» Your assignment
Show the lines below where "cited" occurs.

[Stored data entries]
import Summits.MatrixMultiplication.OmegaCensus.STPPVosperSlackFourTablesZ61P3
import Summits.MatrixMultiplication.OmegaCensus.STPPVosperTilingWordsPrunedQ
import Summits.MatrixMultiplication.OmegaCensus.STPPVosperSlackTwoLawABQ

/-!
# ω-census (abelian STPP census): fifth leaf ℤ₆₁ {(2,2,2),(3,3,3)²} — dead-table rows for `tblZ61F5A1`, part 1 of 29 (kernel computations)

HONEST FRAMING (pub-omega census; verbatim): lottery ticket; floor = certified bounds/negative ranges.
Census STRUCTURE (seat pub-omega-stpp-2 gen 27 — rows service for the stpp-1 lineage's law, 2026-08-29), family (b2).  For each entry `e = (Yo, Zo)` of stpp-1 g33's dead table `tblZ61F5A1` (`STPPVosperSlackFourTablesZ61P3.lean`, 562 entries) the words-cover search of the two other blocks (3,3,3), (2,2,2) over stpp-2 g26's pruned enumerator `blockDiffsWQ` (direct orientation) returns `false` (≤ 3·10⁴ mirror steps each); g33's `coverDead_forall_of_rows` turns the assembled row into the law's `CoverDead` hypothesis.
Each theorem is ONE `decide +kernel` over a range of table entries.  Assembly in `STPPVosperSlackFourRows61F5TblA1Asm.lean`.  Nothing here is progress on `ω`.
-/

namespace Summit.MatrixMultiplication.OmegaCensus.CubeNB.S2

open Summit.MatrixMultiplication.OmegaCensus.CubeNB

/-- Dead-table entries `[0, 4)` of `tblZ61F5A1`: the words-cover search fails. [folklore] -/
theorem dead61TblA1_c0 : ∀ e ∈ (tblZ61F5A1.drop 0).take 4, existsCoverW 61 e.1 e.2 [blockDiffsWQ 61 e.1 e.2 3 3 3, blockDiffsWQ 61 e.1 e.2 2 2 2] [] [] [] = false := by
  decide +kernel

/-- Dead-table entries `[4, 8)` of `tblZ61F5A1`: the words-cover search fails. [folklore] -/
theorem dead61TblA1_c1 : ∀ e ∈ (tblZ61F5A1.drop 4).take 4, existsCoverW 61 e.1 e.2 [blockDiffsWQ 61 e.1 e.2 3 3 3, blockDiffsWQ 61 e.1 e.2 2 2 2] [] [] [] = false := by
  decide +kernel

/-- Dead-table entries `[8, 12)` of `tblZ61F5A1`: the words-cover search fails. [folklore] -/
theorem dead61TblA1_c2 : ∀ e ∈ (tblZ61F5A1.drop 8).take 4, existsCoverW 61 e.1 e.2 [blockDiffsWQ 61 e.1 e.2 3 3 3, blockDiffsWQ 61 e.1 e.2 2 2 2] [] [] [] = false := by
  decide +kernel

/-- Dead-table entries `[12, 16)` of `tblZ61F5A1`: the words-cover search fails. [folklore] -/
theorem dead61TblA1_c3 : ∀ e ∈ (tblZ61F5A1.drop 12).take 4, existsCoverW 61 e.1 e.2 [blockDiffsWQ 61 e.1 e.2 3 3 3, blockDiffsWQ 61 e.1 e.2 2 2 2] [] [] [] = false := by
  decide +kernel

/-- Dead-table entries `[16, 20)` of `tblZ61F5A1`: the words-cover search fails. [folklore] -/
theorem dead61TblA1_c4 : ∀ e ∈ (tblZ61F5A1.drop 16).take 4, existsCoverW 61 e.1 e.2 [blockDiffsWQ 61 e.1 e.2 3 3 3, blockDiffsWQ 61 e.1 e.2 2 2 2] [] [] [] = false := by
  decide +kernel

end Summit.MatrixMultiplication.OmegaCensus.CubeNB.S2
import Summits.QuantumFields.BalabanUV.Beta.ChartConjugationRelative

/-!
# `BalabanUV.Beta.RelInvCongruenceKernel` — binder row D1, work item K-U3c (re-scoped (Z)_m, R-D1-g24-2): **THE KERNEL-CALCULUS TWIN OF K-U3a** — the four
# relative rules `ChartConjugationRelative.RelInv A 𝕄 E` on matrix-fibred lattice kernels are STABLE UNDER CONGRUENCE by a spread, slice-preserving corrector
# pair `(Ψ, Φ)`: `RelInv (Ψ∘A∘Ψᵀ) (Φᵀ∘𝕄∘Φ) E` with the SAME projector `E`
# (β sub-cell, BINDER-OWNERS row D1 OWNER, lineage an2 gen 24; the `MKer`∕`comp`∕`trK` currency in which the wall's hR∕hW chains consume `RelInv`)

HONEST FRAMING (cell charter, verbatim): «discharging BetaPertH makes Balaban's UV stability UNCONDITIONAL — a real
constructive-QFT result; it is NOT the continuum limit and NOT the Clay problem.»
HONEST DEPENDENCY: continuum YM on T⁴ ⇐ BetaPertH ∧ nine spine estimates (0/9 proved); BetaPertH ⇐ (D1) ∧ (D4) ∧ CAP+tail;
G-an2-4 gates asym, D1 and NE2/3/4.
ABSOLUTE RULE (cell, verbatim): «No internally-minted statement may enter as a cited fact. Every hypothesis is either kernel-proved in this
package or a verbatim quotation of a PUBLISHED theorem with page reference. The manuscript(s) under audit are NOT citable for their own
disputed steps — they are the thing under adjudication; programme-internal (2001/route/tribunal) claims are never citable.»
NOTHING below is cited: no `[cite: …]`, no `def`, no `Prop` fact.  Every declaration is [folklore] absolutely convergent kernel algebra over an5∕an2's
`TameKernelCalculus` (`Spr`, `Spr.tame`, `comp_assoc_tame`, `trK`, `trK_comp`), an2's `ChartConjugationRelative` (`RelInv`, `spr_comp`) and
`HessKerSchurResolvent.idK` BY NAME.  It asserts nothing about Bałaban's objects: `A`, `𝕄`, `E`, `Ψ`, `Φ` are PARAMETERS, the rules and the corrector
identities HYPOTHESES.

WHY (row-D1 owner, gen 24).  K-U3a `RelInvCongruence` is the matrix statement (road BF-x ∕ torus currency); the wall's chains (`SpineRooted`,
`KernelWardRelativeEnd`, `RelInvBorderedHessian.relInv_coDressKBmAt_KInv`) consume `RelInv` in the `MKer`∕`comp` currency on `ℤ^{d+1}`.  THIS FILE is the
same algebra there, every re-association paid for by tameness (`comp_assoc_tame`): with it, the typed composite dressing (a1*)_m —
`G* := Ψ̂∘G∘Ψ̂ᵀ`, `𝕄* := Φ̂ᵀ∘bhK∘Φ̂` — inherits `RelInv G* 𝕄* axEc` from `relInv_coDressKBmAt_KInv` as soon as the corrector's three identities
(`Ψ∘Φ = idK = Φ∘Ψ`, `E∘Ψ∘E = Ψ∘E`, `E∘Φ∘E = Φ∘E`) are typed for an3's `Ψ_m` (the remaining SMALL (Z)-instance).

WHAT (all [folklore]; `D` the lattice dimension, `F` a finite fibre; all kernels spread):
`trK_idK`; `assoc` (three spread factors re-associate); **`relInv_congr_kernel`** (`RelInv A M E`, `comp Ψ Φ = idK`, `comp Φ Ψ = idK`, `trK E = E`,
`comp (comp E Ψ) E = comp Ψ E`, `comp (comp E Φ) E = comp Φ E` ⟹ `RelInv (comp (comp Ψ A) (trK Ψ)) (comp (comp (trK Φ) M) Φ) E`), and its four parts
`rule1_congr_kernel` … `rule4_congr_kernel`.
Provenance: β sub-cell, unit beta-an2 gen 24 (prover-b2b-balaban-beta-an2-g24-0), 2026-08-20.  NOT (SDF), NOT D1, NOT `BetaPertH`, NOT continuum, NOT Clay.
-/

noncomputable section

open Literature.MathematicalPhysics.QuantumFieldTheory.Balaban1983to89
open Literature.MathematicalPhysics.QuantumFieldTheory.Balaban1983to89.Beta
open ExpKernelCalculus (MKer comp)
open HessKerSchurResolvent (idK comp_idK_left comp_idK_right)
open Summit.QuantumFields.BalabanUV.Beta.TameKernelCalculus
open Summit.QuantumFields.BalabanUV.Beta.ChartConjugationRelative (RelInv spr_comp)

namespace Summit.QuantumFields.BalabanUV.Beta.RelInvCongruenceKernel

variable {D : ℕ} {F : Type*} [Fintype F] [DecidableEq F]

omit [Fintype F] in
/-- [folklore] The identity kernel is its own transpose. -/
theorem trK_idK : trK (idK : MKer D F) = idK := by
  funext x y a b
  simp only [trK_apply, idK]
  by_cases h : x = y ∧ a = b
  · rw [if_pos h, if_pos ⟨h.1.symm, h.2.symm⟩]
  · rw [if_neg h, if_neg (fun h' => h ⟨h'.1.symm, h'.2.symm⟩)]

omit [DecidableEq F] in
/-- [folklore] Three spread kernels re-associate. -/
theorem assoc {X Y Z : MKer D F} (hX : Spr X) (hY : Spr Y) (hZ : Spr Z) : comp X (comp Y Z) = comp (comp X Y) Z :=
  comp_assoc_tame hX.tame hY.tame hZ.tame

section Rules

variable {A M E Ψ Φ : MKer D F}

omit [DecidableEq F] in
/-- [folklore] Slice preservation transposes: `Eᵀ = E`, `(E∘Ψ)∘E = Ψ∘E` ⟹ `(E∘Ψᵀ)∘E = E∘Ψᵀ`. -/
theorem slice_transpose (hEt : trK E = E) (hEΨ : comp (comp E Ψ) E = comp Ψ E) (hE : Spr E) (hΨ : Spr Ψ) :
    comp (comp E (trK Ψ)) E = comp E (trK Ψ) := by
  have h := congrArg trK hEΨ
  rw [trK_comp, trK_comp, trK_comp, hEt] at h
  -- h : comp E (comp (trK Ψ) E) = comp E (trK Ψ)
  rw [assoc hE hΨ.trK hE] at h
  exact h

omit [DecidableEq F] in
/-- [folklore] **RULE 1 TRANSFERS** (kernel currency). -/
theorem rule1_congr_kernel (hA : Spr A) (hE : Spr E) (hΨ : Spr Ψ) (hEA : comp E A = A) (hEΨ : comp (comp E Ψ) E = comp Ψ E) :
    comp E (comp (comp Ψ A) (trK Ψ)) = comp (comp Ψ A) (trK Ψ) := by
  have hΨA : Spr (comp Ψ A) := spr_comp hΨ hA
  rw [assoc hE hΨA hΨ.trK, assoc hE hΨ hA]
  conv_lhs => rw [← hEA, assoc (spr_comp hE hΨ) hE hA, hEΨ, ← assoc hΨ hE hA, hEA]

omit [DecidableEq F] in
/-- [folklore] **RULE 2 TRANSFERS** (kernel currency). -/
theorem rule2_congr_kernel (hA : Spr A) (hE : Spr E) (hΨ : Spr Ψ) (hAE : comp A E = A) (hEt : trK E = E)
    (hEΨ : comp (comp E Ψ) E = comp Ψ E) :
    comp (comp (comp Ψ A) (trK Ψ)) E = comp (comp Ψ A) (trK Ψ) := by
  have hT := slice_transpose hEt hEΨ hE hΨ
  have hΨA : Spr (comp Ψ A) := spr_comp hΨ hA
  calc comp (comp (comp Ψ A) (trK Ψ)) E = comp (comp (comp Ψ (comp A E)) (trK Ψ)) E := by rw [hAE]
    _ = comp (comp Ψ A) (comp (comp E (trK Ψ)) E) := by
        rw [assoc hΨ hA hE, ← assoc hΨA hE hΨ.trK, ← assoc hΨA (spr_comp hE hΨ.trK) hE]
    _ = comp (comp Ψ A) (comp E (trK Ψ)) := by rw [hT]
    _ = comp (comp (comp Ψ A) E) (trK Ψ) := by rw [assoc hΨA hE hΨ.trK]
    _ = comp (comp Ψ A) (trK Ψ) := by rw [← assoc hΨ hA hE, hAE]

/-- [folklore] **RULE 3 TRANSFERS** (kernel currency). -/
theorem rule3_congr_kernel (hA : Spr A) (hM : Spr M) (hE : Spr E) (hΨ : Spr Ψ) (hΦ : Spr Φ)
    (hAME : comp (comp A M) E = E) (hΨΦ : comp Ψ Φ = idK) (hΦΨ : comp Φ Ψ = idK) (hEΦ : comp (comp E Φ) E = comp Φ E) :
    comp (comp (comp (comp Ψ A) (trK Ψ)) (comp (comp (trK Φ) M) Φ)) E = E := by
  have hT : comp (trK Ψ) (trK Φ) = idK := by rw [← trK_comp, hΦΨ, trK_idK]
  have hΨA : Spr (comp Ψ A) := spr_comp hΨ hA
  have hΦtM : Spr (comp (trK Φ) M) := spr_comp hΦ.trK hM
  -- collapse Ψᵀ∘Φᵀ
  have h1 : comp (comp (comp Ψ A) (trK Ψ)) (comp (comp (trK Φ) M) Φ) = comp (comp (comp Ψ A) M) Φ := by
    rw [assoc (spr_comp hΨA hΨ.trK) hΦtM hΦ, assoc (spr_comp hΨA hΨ.trK) hΦ.trK hM, ← assoc hΨA hΨ.trK hΦ.trK, hT, comp_idK_right]
  rw [h1]
  calc comp (comp (comp (comp Ψ A) M) Φ) E = comp (comp (comp Ψ A) M) (comp Φ E) := by rw [← assoc (spr_comp hΨA hM) hΦ hE]
    _ = comp (comp (comp Ψ A) M) (comp (comp E Φ) E) := by rw [hEΦ]
    _ = comp (comp (comp (comp Ψ A) M) E) (comp Φ E) := by
        rw [← assoc hE hΦ hE, assoc (spr_comp hΨA hM) hE (spr_comp hΦ hE)]
    _ = comp (comp Ψ (comp (comp A M) E)) (comp Φ E) := by rw [← assoc hΨ hA hM, ← assoc hΨ (spr_comp hA hM) hE]
    _ = comp (comp Ψ E) (comp Φ E) := by rw [hAME]
    _ = comp Ψ (comp (comp E Φ) E) := by rw [← assoc hΨ hE (spr_comp hΦ hE), assoc hE hΦ hE]
    _ = comp Ψ (comp Φ E) := by rw [hEΦ]
    _ = E := by rw [assoc hΨ hΦ hE, hΨΦ, comp_idK_left]

/-- [folklore] **RULE 4 TRANSFERS** (kernel currency). -/
theorem rule4_congr_kernel (hA : Spr A) (hM : Spr M) (hE : Spr E) (hΨ : Spr Ψ) (hΦ : Spr Φ)
    (hEMA : comp (comp E M) A = E) (hΨΦ : comp Ψ Φ = idK) (hΦΨ : comp Φ Ψ = idK) (hEt : trK E = E)
    (hEΦ : comp (comp E Φ) E = comp Φ E) :
    comp (comp E (comp (comp (trK Φ) M) Φ)) (comp (comp Ψ A) (trK Ψ)) = E := by
  have hT : comp (trK Φ) (trK Ψ) = idK := by rw [← trK_comp, hΨΦ, trK_idK]
  have hTΦ := slice_transpose hEt hEΦ hE hΦ
  have hΨA : Spr (comp Ψ A) := spr_comp hΨ hA
  have hΦtM : Spr (comp (trK Φ) M) := spr_comp hΦ.trK hM
  have hEΦt : Spr (comp E (trK Φ)) := spr_comp hE hΦ.trK
  -- collapse Φ∘Ψ in the middle
  have h1 : comp (comp E (comp (comp (trK Φ) M) Φ)) (comp (comp Ψ A) (trK Ψ)) = comp (comp (comp (comp E (trK Φ)) M) A) (trK Ψ) := by
    rw [assoc hE hΦtM hΦ, assoc hE hΦ.trK hM]
    rw [assoc (spr_comp (spr_comp hEΦt hM) hΦ) hΨA hΨ.trK, assoc (spr_comp (spr_comp hEΦt hM) hΦ) hΨ hA,
      ← assoc (spr_comp hEΦt hM) hΦ hΨ, hΦΨ, comp_idK_right]
  rw [h1]
  calc comp (comp (comp (comp E (trK Φ)) M) A) (trK Ψ) = comp (comp (comp (comp (comp E (trK Φ)) E) M) A) (trK Ψ) := by rw [hTΦ]
    _ = comp (comp (comp E (trK Φ)) (comp (comp E M) A)) (trK Ψ) := by
        rw [← assoc hEΦt hE hM, ← assoc hEΦt (spr_comp hE hM) hA]
    _ = comp (comp (comp E (trK Φ)) E) (trK Ψ) := by rw [hEMA]
    _ = comp (comp E (trK Φ)) (trK Ψ) := by rw [hTΦ]
    _ = E := by rw [← assoc hE hΦ.trK hΨ.trK, hT, comp_idK_right]

/-- [folklore] **THE FOUR RELATIVE RULES ARE STABLE UNDER SLICE-PRESERVING CONGRUENCE — KERNEL CURRENCY.**  Spread kernels `A`, `M`, `E`, `Ψ`, `Φ` with
`RelInv A M E`, `Ψ∘Φ = idK = Φ∘Ψ`, `Eᵀ = E`, `(E∘Ψ)∘E = Ψ∘E`, `(E∘Φ)∘E = Φ∘E` ⟹ `RelInv (Ψ∘A∘Ψᵀ) (Φᵀ∘M∘Φ) E`. -/
theorem relInv_congr_kernel (hA : Spr A) (hM : Spr M) (hE : Spr E) (hΨ : Spr Ψ) (hΦ : Spr Φ) (hR : RelInv A M E)
    (hΨΦ : comp Ψ Φ = idK) (hΦΨ : comp Φ Ψ = idK) (hEt : trK E = E)
    (hEΨ : comp (comp E Ψ) E = comp Ψ E) (hEΦ : comp (comp E Φ) E = comp Φ E) :
    RelInv (comp (comp Ψ A) (trK Ψ)) (comp (comp (trK Φ) M) Φ) E :=
  ⟨rule1_congr_kernel hA hE hΨ hR.EA hEΨ, rule2_congr_kernel hA hE hΨ hR.AE hEt hEΨ,
    rule3_congr_kernel hA hM hE hΨ hΦ hR.AME hΨΦ hΦΨ hEΦ, rule4_congr_kernel hA hM hE hΨ hΦ hR.EMA hΨΦ hΦΨ hEt hEΦ⟩

end Rules

end Summit.QuantumFields.BalabanUV.Beta.RelInvCongruenceKernel

end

» Reply
ABSOLUTE RULE (cell, verbatim): «No internally-minted statement may enter as a cited fact. Every hypothesis is either kernel-proved in this
NOTHING below is cited: no `[cite: …]`, no `def`, no `Prop` fact.  Every declaration is [folklore] absolutely convergent kernel algebra over an5∕an2's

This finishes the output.